South Korean singer (born 1994)

Jeong So-yeon (born May 4, 1994), known mononymously as Soyeon, is a South Korean singer. She debuted in 2014 as the vocalist of the South Korean girl group Laboum. In 2022, she became a member of the project supergroup WSG Wannabe.

== Early life and education ==
Jeong So-yeon was born in Gwangju on May 4, 1994. She attended Gwangju Cultural Middle School. In 2011, Jeong was a contestant on the South Korean television talent show series Superstar K 3, where she appeared with her school friend and fellow K-pop idol Bae Suzy.

== Music career ==

Jeong made her debut in August 2014 as the vocalist of the South Korean girl group Laboum. Aside from her group activities, she has participated in a number of soundtracks for South Korean television series since early in her career. She is an active songwriter and has composed songs for both Laboum and other artists, including the title track of Laboum's 2018 single album Between Us.

In 2016, Jeong was a cast member and contestant on the South Korean television singing competition Girl Spirit.

Following the resurgence of Laboum on South Korean music charts after they were featured on the reality/variety television show Hangout with Yoo, Jeong has auditioned on the show to become a member of the project supergroup WSG Wannabe. She successfully passed the audition and became a member of the Gaya-G sub-unit, which went on to claim a first place all-kill on South Korean music charts.

== Discography ==

===Singles===

Title: Year; Peak chart positions; Album
KOR Gaon
Collaborations
"Thank you" (DJ Hanmin, Flawless, and DizzySunn): 2017; —; Non-album singles
"XOXO" (with Parc Jae-jung): 2018; —
"The Prayer" (with Kim Yu-jeong): 2021; —
"—" denotes releases that did not chart or were not released in that region.
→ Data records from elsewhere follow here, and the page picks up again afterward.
import Literature.MathematicalPhysics.KineticTheory.TaggedSphereSpectralGap

/-!
# The flux pair correlation is nonpositive on the `π`-centred hyperplane

Stub `stub_fluxPairNonpos` of the swap-symmetrisation / negative-type line for the crux
`InformationPercolationEngine.SpectralContractionR` (stmt-AtomisticToContinuum-13913).

Write `M = maxwellianBeta 1`, `a₁ = collisionFrequency 1`, `ν(v - w) = ∫ ((v - w)·ω)₊ dσ(ω)`
(`integral_hardSphereKernel`). GIVEN the negative type of the flux kernel on the mass-zero
hyperplane (`∫∫ ν(v - w) φ(v) φ(w) ≤ 0` whenever `φ` is integrable with finite first moment and
`∫ φ = 0`), we show that for `g` of finite `a₁ M`-energy with `∫ g a₁ M = 0` the flux pair
correlation `W(g) = ∫∫ ν(v - w) (M g)(v) (M g)(w)` is `≤ 0`.

Proof: put `m = ∫ M g` and `φ = M g - m M`; then `∫ φ = 0`, `φ` and `|v| φ` are integrable
(`a₁(v) ≥ c |v|`), and on `ℝ³ × ℝ³` (everything is product-integrable since
`ν(v - w) ≤ |S²| (|v| + |w|)`)
`ν φ ⊗ φ = ν (Mg) ⊗ (Mg) - m ν (Mg) ⊗ M - m ν M ⊗ (Mg) + m² ν M ⊗ M`.
The two cross terms integrate to `∫ M g a₁ = 0` (`∫ ν(v - w) M(w) dw = a₁(v)` and the symmetry
`ν(v - w) = ν(w - v)`), the last term is `≥ 0`, so `W(g) ≤ -m² ∫∫ ν M ⊗ M ≤ 0`.
-/

noncomputable section
open MeasureTheory Metric Real Set Filter Topology
open scoped InnerProductSpace ENNReal
namespace Summit.AtomisticToContinuum.HydrodynamicLimit.Theorems.SpectralContractionRLine.FluxPair
open Literature.MathematicalPhysics.KineticTheory
open Literature.Analysis.FunctionSpaces (maxwellianBeta maxwellianBeta_one maxwellianBeta_pos)
open TaggedSphereDiffusion (collisionFrequency)

/-- Symmetry of the flux kernel: `ν(v - w) = ν(w - v)` (`ν` only depends on the speed). [folklore] -/
theorem lorentzLossRate_sub_comm (v w : V3) :
    lorentzLossRate (v - w) = lorentzLossRate (w - v) := by
  obtain ⟨e, he⟩ := exists_norm_eq V3 zero_le_one
  rw [lorentzLossRate_eq_norm_mul he (v - w), lorentzLossRate_eq_norm_mul he (w - v), norm_sub_rev]

/-- Linear bound on the flux kernel: `ν(v - w) ≤ |S²| (|v| + |w|)`. [folklore] -/
theorem lorentzLossRate_sub_le (v w : V3) :
    lorentzLossRate (v - w) ≤ sphereMass V3 * (‖v‖ + ‖w‖) :=
  (lorentzLossRate_le (v - w)).trans (mul_le_mul_of_nonneg_left (norm_sub_le v w) sphereMass_nonneg)

/-- Product integrability of `ν(v - w) p(v) q(w)` on `ℝ³ × ℝ³` for `p`, `q` integrable with finite
first absolute moments (domination by `|S²| (|v| |p(v)| |q(w)| + |p(v)| |w| |q(w)|)`). [folklore] -/
theorem integrable_prod_lossRate {p q : V3 → ℝ} (hp : Integrable p)
    (hp1 : Integrable fun v => ‖v‖ * p v) (hq : Integrable q) (hq1 : Integrable fun w => ‖w‖ * q w) :
    Integrable (fun z : V3 × V3 => lorentzLossRate (z.1 - z.2) * (p z.1 * q z.2))
      ((volume : Measure V3).prod volume) := by
  have hdom : Integrable (fun z : V3 × V3 => sphereMass V3 *
      (‖‖z.1‖ * p z.1‖ * ‖q z.2‖ + ‖p z.1‖ * ‖‖z.2‖ * q z.2‖)) ((volume : Measure V3).prod volume) :=
    ((hp1.norm.mul_prod hq.norm).add (hp.norm.mul_prod hq1.norm)).const_mul _
  have hc : Continuous fun z : V3 × V3 => lorentzLossRate (z.1 - z.2) :=
    continuous_lorentzLossRate.comp (continuous_fst.sub continuous_snd)
  refine hdom.mono' (hc.aestronglyMeasurable.mul (hp.1.comp_fst.mul hq.1.comp_snd))
    (Eventually.of_forall fun z => ?_)
  have hν := lorentzLossRate_nonneg (z.1 - z.2)
  have hνle := lorentzLossRate_sub_le z.1 z.2
  rw [norm_mul, Real.norm_of_nonneg hν, norm_mul, norm_mul, norm_mul, norm_norm, norm_norm]
  have h0 : 0 ≤ ‖p z.1‖ * ‖q z.2‖ := mul_nonneg (norm_nonneg _) (norm_nonneg _)
  calc lorentzLossRate (z.1 - z.2) * (‖p z.1‖ * ‖q z.2‖)
      ≤ sphereMass V3 * (‖z.1‖ + ‖z.2‖) * (‖p z.1‖ * ‖q z.2‖) := mul_le_mul_of_nonneg_right hνle h0
    _ = sphereMass V3 * (‖z.1‖ * ‖p z.1‖ * ‖q z.2‖ + ‖p z.1‖ * (‖z.2‖ * ‖q z.2‖)) := by ring

/-- `∫ ν(v - w) M(w) q(v) dw = q(v) a₁(v)` (`collisionFrequency_eq`). [folklore] -/
theorem integral_lossRate_mul_left (q : V3 → ℝ) (v : V3) :
    ∫ w, lorentzLossRate (v - w) * (q v * maxwellianBeta 1 w) = q v * collisionFrequency 1 v := by
  rw [collisionFrequency_eq, ← integral_const_mul]
  exact integral_congr_ae (Eventually.of_forall fun w => by ring)

/-- `∫ ν(v - w) M(v) q(w) dv = q(w) a₁(w)` (symmetry of `ν` and `collisionFrequency_eq`). [folklore] -/
theorem integral_lossRate_mul_right (q : V3 → ℝ) (w : V3) :
    ∫ v, lorentzLossRate (v - w) * (maxwellianBeta 1 v * q w) = q w * collisionFrequency 1 w := by
  rw [collisionFrequency_eq, ← integral_const_mul]
  exact integral_congr_ae (Eventually.of_forall fun v => by
    dsimp only; rw [lorentzLossRate_sub_comm]; ring)

/-- **Stub C** (the flux pair correlation is nonpositive on the `π`-centred hyperplane). Given the
negative type of the flux kernel `ν(v - w)` on the mass-zero hyperplane, for every `g` of finite
`a₁ M`-energy with `∫ g a₁ M = 0`:
`∫∫ ν(v - w) (M g)(v) (M g)(w) dv dw ≤ 0`. [folklore] -/
theorem stub_fluxPairNonpos :
    (∀ φ : V3 → ℝ, Integrable φ → Integrable (fun v => ‖v‖ * φ v) → ∫ v, φ v = 0 →
      ∫ v, ∫ w, (∫ ω, hardSphereKernel (v, w) ω ∂sphereMeasure) * (φ v * φ w) ≤ 0) →
    ∀ g : V3 → ℝ, FiniteEnergy 1 g →
      ∫ v, g v * (collisionFrequency 1 v * maxwellianBeta 1 v) = 0 →
      ∫ v, ∫ w, (∫ ω, hardSphereKernel (v, w) ω ∂sphereMeasure) *
          ((maxwellianBeta 1 v * g v) * (maxwellianBeta 1 w * g w)) ≤ 0 := by
  intro hneg g hg hmean
  -- ingredients at `β = 1`, `d = Fin 3`
  have hd3 : 2 ≤ Fintype.card (Fin 3) := by simp
  have hMpos : ∀ v : V3, 0 < maxwellianBeta 1 v := maxwellianBeta_pos one_pos
  have I0 : Integrable (maxwellianBeta (d := Fin 3) 1) := integrable_maxwellianBeta one_pos
  have I1 : Integrable fun v : V3 => ‖v‖ * maxwellianBeta 1 v := by
    simpa only [pow_one] using integrable_pow_norm_mul_maxwellianBeta (d := Fin 3) one_pos 1
  have I3 : Integrable fun v => collisionFrequency 1 v * g v * maxwellianBeta 1 v :=
    integrable_collisionFrequency_mul_mul_maxwellianBeta one_pos hg
  -- `p = M g`
  obtain ⟨p, hp⟩ : ∃ p : V3 → ℝ, p = fun v => maxwellianBeta 1 v * g v := ⟨_, rfl⟩
  have hp' : ∀ v, p v = maxwellianBeta 1 v * g v := fun v => by rw [hp]
  have I2 : Integrable p := by
    rw [hp]
    exact (integrable_mul_maxwellianBeta_of_finiteEnergy hd3 one_pos hg).congr
      (Eventually.of_forall fun v => mul_comm (g v) (maxwellianBeta 1 v))
  have I5 : Integrable fun v : V3 => ‖v‖ * p v := by
    obtain ⟨a₀, -, c, hc, hlow⟩ := exists_collisionFrequency_lowerBound (d := Fin 3) hd3 one_pos
    refine (I3.norm.const_mul c⁻¹).mono' (continuous_norm.aestronglyMeasurable.mul I2.1)
      (Eventually.of_forall fun v => ?_)
    have hM := (hMpos v).le
    have ha := TaggedLinearBoltzmannSeries.collisionFrequency_nonneg one_pos v
    rw [hp', norm_mul, norm_norm, norm_mul, Real.norm_of_nonneg hM, norm_mul, norm_mul,
      Real.norm_of_nonneg ha, Real.norm_of_nonneg hM]
    have hk : 0 ≤ maxwellianBeta 1 v * ‖g v‖ := mul_nonneg hM (norm_nonneg _)
    calc ‖v‖ * (maxwellianBeta 1 v * ‖g v‖)
        = c⁻¹ * (c * ‖v‖) * (maxwellianBeta 1 v * ‖g v‖) := by rw [inv_mul_cancel_left₀ hc.ne']
      _ ≤ c⁻¹ * collisionFrequency 1 v * (maxwellianBeta 1 v * ‖g v‖) :=
          mul_le_mul_of_nonneg_right (mul_le_mul_of_nonneg_left (hlow v).2 (inv_nonneg.2 hc.le)) hk
      _ = c⁻¹ * (collisionFrequency 1 v * ‖g v‖ * maxwellianBeta 1 v) := by ring
  -- the test function `φ = p - m M`, `m = ∫ p`
  obtain ⟨m, hm⟩ : ∃ m : ℝ, m = ∫ v, p v := ⟨_, rfl⟩
  obtain ⟨φ, hφ⟩ : ∃ φ : V3 → ℝ, φ = fun v => p v - m * maxwellianBeta 1 v := ⟨_, rfl⟩
  have hφ' : ∀ v, φ v = p v - m * maxwellianBeta 1 v := fun v => by rw [hφ]
  have hφi : Integrable φ := by rw [hφ]; exact I2.sub (I0.const_mul m)
  have hφ1 : Integrable fun v => ‖v‖ * φ v := by
    have : (fun v => ‖v‖ * φ v) = fun v => ‖v‖ * p v - m * (‖v‖ * maxwellianBeta 1 v) := by
      funext v; rw [hφ']; ring
    rw [this]
    exact I5.sub (I1.const_mul m)
  have hφ0 : ∫ v, φ v = 0 := by
    simp_rw [hφ']
    rw [integral_sub I2 (I0.const_mul m), integral_const_mul, integral_maxwellianBeta one_pos, ← hm]
    ring
  -- negative type applied to `φ`
  have H := hneg φ hφi hφ1 hφ0
  simp only [integral_hardSphereKernel] at H ⊢
  -- product integrability
  have PF := integrable_prod_lossRate hφi hφ1 hφi hφ1
  have P1 := integrable_prod_lossRate I2 I5 I2 I5
  have P2 := integrable_prod_lossRate I2 I5 I0 I1
  have P3 := integrable_prod_lossRate I0 I1 I2 I5
  have P4 := integrable_prod_lossRate I0 I1 I0 I1
  have P2m := P2.const_mul m
  have P3m := P3.const_mul m
  have P4m := P4.const_mul (m ^ 2)
  have P12 : Integrable (fun z : V3 × V3 => lorentzLossRate (z.1 - z.2) * (p z.1 * p z.2) -
      m * (lorentzLossRate (z.1 - z.2) * (p z.1 * maxwellianBeta 1 z.2)))
      ((volume : Measure V3).prod volume) := P1.sub P2m
  have P123 : Integrable (fun z : V3 × V3 => lorentzLossRate (z.1 - z.2) * (p z.1 * p z.2) -
      m * (lorentzLossRate (z.1 - z.2) * (p z.1 * maxwellianBeta 1 z.2)) -
      m * (lorentzLossRate (z.1 - z.2) * (maxwellianBeta 1 z.1 * p z.2)))
      ((volume : Measure V3).prod volume) := P12.sub P3m
  -- `H` as a product integral, expanded
  have H' : ∫ z, lorentzLossRate (z.1 - z.2) * (φ z.1 * φ z.2) ∂((volume : Measure V3).prod volume)
      ≤ 0 := by
    rw [integral_prod _ PF]; exact H
  have Hsplit : ∫ z, lorentzLossRate (z.1 - z.2) * (φ z.1 * φ z.2) ∂((volume : Measure V3).prod volume)
      = (((∫ z, lorentzLossRate (z.1 - z.2) * (p z.1 * p z.2) ∂((volume : Measure V3).prod volume))
          - m * ∫ z, lorentzLossRate (z.1 - z.2) * (p z.1 * maxwellianBeta 1 z.2)
            ∂((volume : Measure V3).prod volume))
          - m * ∫ z, lorentzLossRate (z.1 - z.2) * (maxwellianBeta 1 z.1 * p z.2)
            ∂((volume : Measure V3).prod volume))
          + m ^ 2 * ∫ z, lorentzLossRate (z.1 - z.2) * (maxwellianBeta 1 z.1 * maxwellianBeta 1 z.2)
            ∂((volume : Measure V3).prod volume) := by
    rw [← integral_const_mul, ← integral_const_mul, ← integral_const_mul, ← integral_sub P1 P2m,
      ← integral_sub P12 P3m, ← integral_add P123 P4m]
    refine integral_congr_ae (Eventually.of_forall fun z => ?_)
    dsimp only
    rw [hφ', hφ']
    ring
  -- the cross terms vanish
  have T2 : ∫ z, lorentzLossRate (z.1 - z.2) * (p z.1 * maxwellianBeta 1 z.2)
      ∂((volume : Measure V3).prod volume) = 0 := by
    rw [integral_prod _ P2]
    show ∫ v, ∫ w, lorentzLossRate (v - w) * (p v * maxwellianBeta 1 w) = 0
    simp_rw [integral_lossRate_mul_left]
    rw [← hmean]
    exact integral_congr_ae (Eventually.of_forall fun v => by dsimp only; rw [hp']; ring)
  have T3 : ∫ z, lorentzLossRate (z.1 - z.2) * (maxwellianBeta 1 z.1 * p z.2)
      ∂((volume : Measure V3).prod volume) = 0 := by
    have P3' : Integrable (fun z : V3 × V3 => lorentzLossRate (z.2 - z.1) * (maxwellianBeta 1 z.2 * p z.1))
        ((volume : Measure V3).prod volume) := P3.swap
    rw [← integral_prod_swap]
    simp only [Prod.fst_swap, Prod.snd_swap]
    rw [integral_prod _ P3']
    show ∫ w, ∫ v, lorentzLossRate (v - w) * (maxwellianBeta 1 v * p w) = 0
    simp_rw [integral_lossRate_mul_right]
    rw [← hmean]
    exact integral_congr_ae (Eventually.of_forall fun v => by dsimp only; rw [hp']; ring)
  -- the `M ⊗ M` term is nonnegative
  have T4 : 0 ≤ ∫ z, lorentzLossRate (z.1 - z.2) * (maxwellianBeta 1 z.1 * maxwellianBeta 1 z.2)
      ∂((volume : Measure V3).prod volume) :=
    integral_nonneg fun z => mul_nonneg (lorentzLossRate_nonneg _)
      (mul_nonneg (hMpos _).le (hMpos _).le)
  -- the goal as a product integral
  have hgoal : ∫ v, ∫ w, lorentzLossRate (v - w) *
      ((maxwellianBeta 1 v * g v) * (maxwellianBeta 1 w * g w)) =
      ∫ z, lorentzLossRate (z.1 - z.2) * (p z.1 * p z.2) ∂((volume : Measure V3).prod volume) := by
    rw [integral_prod _ P1, hp]
  rw [hgoal]
  rw [Hsplit, T2, T3] at H'
  nlinarith [H', mul_nonneg (sq_nonneg m) T4]

end Summit.AtomisticToContinuum.HydrodynamicLimit.Theorems.SpectralContractionRLine.FluxPair

end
===Soundtrack appearances===

| Title | Year | Peak chart positions | Album |
KOR Gaon
| "Love is cold" | 2015 | — | Sweet Home, Sweet Honey OST Part.4 |
| "Cosmic Girl" | 2017 | — | Jugglers OST Part 1 |
| "I Feel Love" | — | Hospital Ship OST Part 4 |
| "Don't Disappear" (사라지지 마) (with Kim Yu-jeong) | 2018 | — | Come and Hug Me OST Part 2 |
| "Is It Love" (사랑일까) (with DinDin) | 2019 | — | My Strange Hero OST Part 6 |
| "Let's Make Love" (사랑하자) (with Lee Jun-young) | 2020 | — | Good Casting OST Part 3 |
| "Think of You" (당신생각) | 2021 | — | Youth of May OST Part 4 |
| "You & I" (그대와) (with Choi Young-jae) | — | My Roommate Is a Gumiho OST Part 7 |
| "Come to Me, Always Your Smile" (다가와 늘 네 미소가) | — | The All-Round Wife OST Part 1 |
| "Starlight" | 2022 | — | If You Wish Upon Me OST Part 2 |
"—" denotes releases that did not chart or were not released in that region.

=== Composition credits ===
All song credits are adapted from the Korea Music Copyright Association's database, unless otherwise noted.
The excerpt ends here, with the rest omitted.